GOAL OF THE EXERCISE:
Copy every record exactly. Nothing may be skipped.

'''

import Summits.Ventures.Crystal3D.Bulk.HoleForm
import Literature.Geometry.DiscreteGeometry.KissingSearchFinal
import HarnessLib

/-!
# Bulk crystallization of sticky spheres modulo the certified angular gap alone (computational)

HONEST FRAMING. Part of the venture `Summits/Ventures/Crystal3D` (cell `pub-crystal3d`, phase 2),
companion of `Bulk/LocalTwelve.lean` (statement + reduction), `Bulk/LocalTwelveOfHales.lean`
(`L12Local` from `flyspeck_L12` + `Hales2012_kissingConfigCongruent`) and
`Bulk/TwelveNeighbourGap.lean` (the gap `TwelveNeighbourGap h₀` as the one remaining input). Here
the classification hypothesis `Hales2012_kissingConfigCongruent` is DISCHARGED by the tree's
verified growth search over kissing configurations (`Hales2012_kissingConfigCongruent_holds`,
`Literature/Geometry/DiscreteGeometry/KissingSearchFinal.lean`: 128 `native_decide` parts), so the
theorems of this file depend on the axiom `Lean.ofReduceBool` (the native-decide axioms of that
run) in addition to the standard three — the file is COMPUTATIONAL in the gate's sense and kept
separate for exactly that reason.

RESULTS (each conditional on ONE named hypothesis, plus `Lean.ofReduceBool`):
* `bulkCrystallization3D_of_noHole' : NoHole 0.63 → BulkCrystallization3D 1296` — THE SPRINT'S
  END PRODUCT on this seat's lane: the engines' certified angular statement (AG) of
  `TARGET-GAP.md` §3 (typed as `NoHole 0.63` in `Bulk/HoleForm.lean`) ALONE implies that in every
  contact-maximising packing of `N` unit balls in `ℝ³` all but `1296 · N^{2/3}` balls have an fcc
  or hcp contact shell; `l12Local_of_noHole'` likewise;
* `bulkCrystallization3D_of_flyspeck : flyspeck_L12 → BulkCrystallization3D 1296` — the same
  given Hales's Lemma 1 (`L12`, the local annulus inequality of *Dense Sphere Packings*,
  computer-assisted, formally verified in HOL Light) instead; `l12Local_of_flyspeck` likewise.
(The corollaries with `TwelveNeighbourGap hales_h0` / `GapTupleDiam` as the hypothesis, and the
sharper constant `702`, are the second typer's `Bulk/BulkOfGapComputational.lean`; not restated.)
NO unconditional crystallization theorem is claimed.
-/

noncomputable section

namespace Summit.Ventures.Crystal3D

open Literature.Geometry.DiscreteGeometry

/-- **THE SPRINT'S END PRODUCT: bulk crystallization modulo the certified angular statement.**
`NoHole 0.63` — "no twelve unit vectors pairwise at inner product `≤ 1/2` admit a unit vector `p`
with all `⟪p, xᵢ⟫ ≤ 0.63`" (`TARGET-GAP.md` §3 (AG), what the two engine implementations certify)
— implies that in every contact-maximising packing of `N` unit balls in `ℝ³` all but
`1296 · N^{2/3}` balls have an fcc or hcp contact shell (computational: `Lean.ofReduceBool` through
the tree's kissing-configuration classification at `2h₀ = 2.52`). -/
theorem bulkCrystallization3D_of_noHole' (hAG : NoHole 0.63) : BulkCrystallization3D 1296 :=
  bulkCrystallization3D_of_noHole_of_classification hAG Hales2012_kissingConfigCongruent_holds

/-- `L12(1)` modulo the certified angular statement (computational, as above). -/
theorem l12Local_of_noHole' (hAG : NoHole 0.63) : L12Local :=
  l12Local_of_noHole_of_classification hAG Hales2012_kissingConfigCongruent_holds

/-- **`L12(1)` modulo `flyspeck_L12`** (computational, as above). -/
theorem l12Local_of_flyspeck (hL12 : flyspeck_L12) : L12Local :=
  l12Local_of_hales hL12 Hales2012_kissingConfigCongruent_holds

/-- **Bulk crystallization modulo `flyspeck_L12`**: Hales's Lemma 1 implies
`BulkCrystallization3D 1296` (computational, as above). -/
theorem bulkCrystallization3D_of_flyspeck (hL12 : flyspeck_L12) : BulkCrystallization3D 1296 :=
  bulkCrystallization3D_of_hales hL12 Hales2012_kissingConfigCongruent_holds

end Summit.Ventures.Crystal3D

end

'''

SOLUTION TO THE PROBLEM:
import Summits.Ventures.Crystal3D.Bulk.HoleForm
import Literature.Geometry.DiscreteGeometry.KissingSearchFinal
import HarnessLib

/-!
# Bulk crystallization of sticky spheres modulo the certified angular gap alone (computational)

HONEST FRAMING. Part of the venture `Summits/Ventures/Crystal3D` (cell `pub-crystal3d`, phase 2),
companion of `Bulk/LocalTwelve.lean` (statement + reduction), `Bulk/LocalTwelveOfHales.lean`
(`L12Local` from `flyspeck_L12` + `Hales2012_kissingConfigCongruent`) and
`Bulk/TwelveNeighbourGap.lean` (the gap `TwelveNeighbourGap h₀` as the one remaining input). Here
the classification hypothesis `Hales2012_kissingConfigCongruent` is DISCHARGED by the tree's
verified growth search over kissing configurations (`Hales2012_kissingConfigCongruent_holds`,
`Literature/Geometry/DiscreteGeometry/KissingSearchFinal.lean`: 128 `native_decide` parts), so the
theorems of this file depend on the axiom `Lean.ofReduceBool` (the native-decide axioms of that
run) in addition to the standard three — the file is COMPUTATIONAL in the gate's sense and kept
separate for exactly that reason.

RESULTS (each conditional on ONE named hypothesis, plus `Lean.ofReduceBool`):
* `bulkCrystallization3D_of_noHole' : NoHole 0.63 → BulkCrystallization3D 1296` — THE SPRINT'S
  END PRODUCT on this seat's lane: the engines' certified angular statement (AG) of
  `TARGET-GAP.md` §3 (typed as `NoHole 0.63` in `Bulk/HoleForm.lean`) ALONE implies that in every
  contact-maximising packing of `N` unit balls in `ℝ³` all but `1296 · N^{2/3}` balls have an fcc
  or hcp contact shell; `l12Local_of_noHole'` likewise;
* `bulkCrystallization3D_of_flyspeck : flyspeck_L12 → BulkCrystallization3D 1296` — the same
  given Hales's Lemma 1 (`L12`, the local annulus inequality of *Dense Sphere Packings*,
  computer-assisted, formally verified in HOL Light) instead; `l12Local_of_flyspeck` likewise.
(The corollaries with `TwelveNeighbourGap hales_h0` / `GapTupleDiam` as the hypothesis, and the
sharper constant `702`, are the second typer's `Bulk/BulkOfGapComputational.lean`; not restated.)
NO unconditional crystallization theorem is claimed.
-/

noncomputable section

namespace Summit.Ventures.Crystal3D

open Literature.Geometry.DiscreteGeometry

/-- **THE SPRINT'S END PRODUCT: bulk crystallization modulo the certified angular statement.**
`NoHole 0.63` — "no twelve unit vectors pairwise at inner product `≤ 1/2` admit a unit vector `p`
with all `⟪p, xᵢ⟫ ≤ 0.63`" (`TARGET-GAP.md` §3 (AG), what the two engine implementations certify)
— implies that in every contact-maximising packing of `N` unit balls in `ℝ³` all but
`1296 · N^{2/3}` balls have an fcc or hcp contact shell (computational: `Lean.ofReduceBool` through
the tree's kissing-configuration classification at `2h₀ = 2.52`). -/
theorem bulkCrystallization3D_of_noHole' (hAG : NoHole 0.63) : BulkCrystallization3D 1296 :=
  bulkCrystallization3D_of_noHole_of_classification hAG Hales2012_kissingConfigCongruent_holds

/-- `L12(1)` modulo the certified angular statement (computational, as above). -/
theorem l12Local_of_noHole' (hAG : NoHole 0.63) : L12Local :=
  l12Local_of_noHole_of_classification hAG Hales2012_kissingConfigCongruent_holds

/-- **`L12(1)` modulo `flyspeck_L12`** (computational, as above). -/
theorem l12Local_of_flyspeck (hL12 : flyspeck_L12) : L12Local :=
  l12Local_of_hales hL12 Hales2012_kissingConfigCongruent_holds

/-- **Bulk crystallization modulo `flyspeck_L12`**: Hales's Lemma 1 implies
`BulkCrystallization3D 1296` (computational, as above). -/
theorem bulkCrystallization3D_of_flyspeck (hL12 : flyspeck_L12) : BulkCrystallization3D 1296 :=
  bulkCrystallization3D_of_hales hL12 Hales2012_kissingConfigCongruent_holds

end Summit.Ventures.Crystal3D

end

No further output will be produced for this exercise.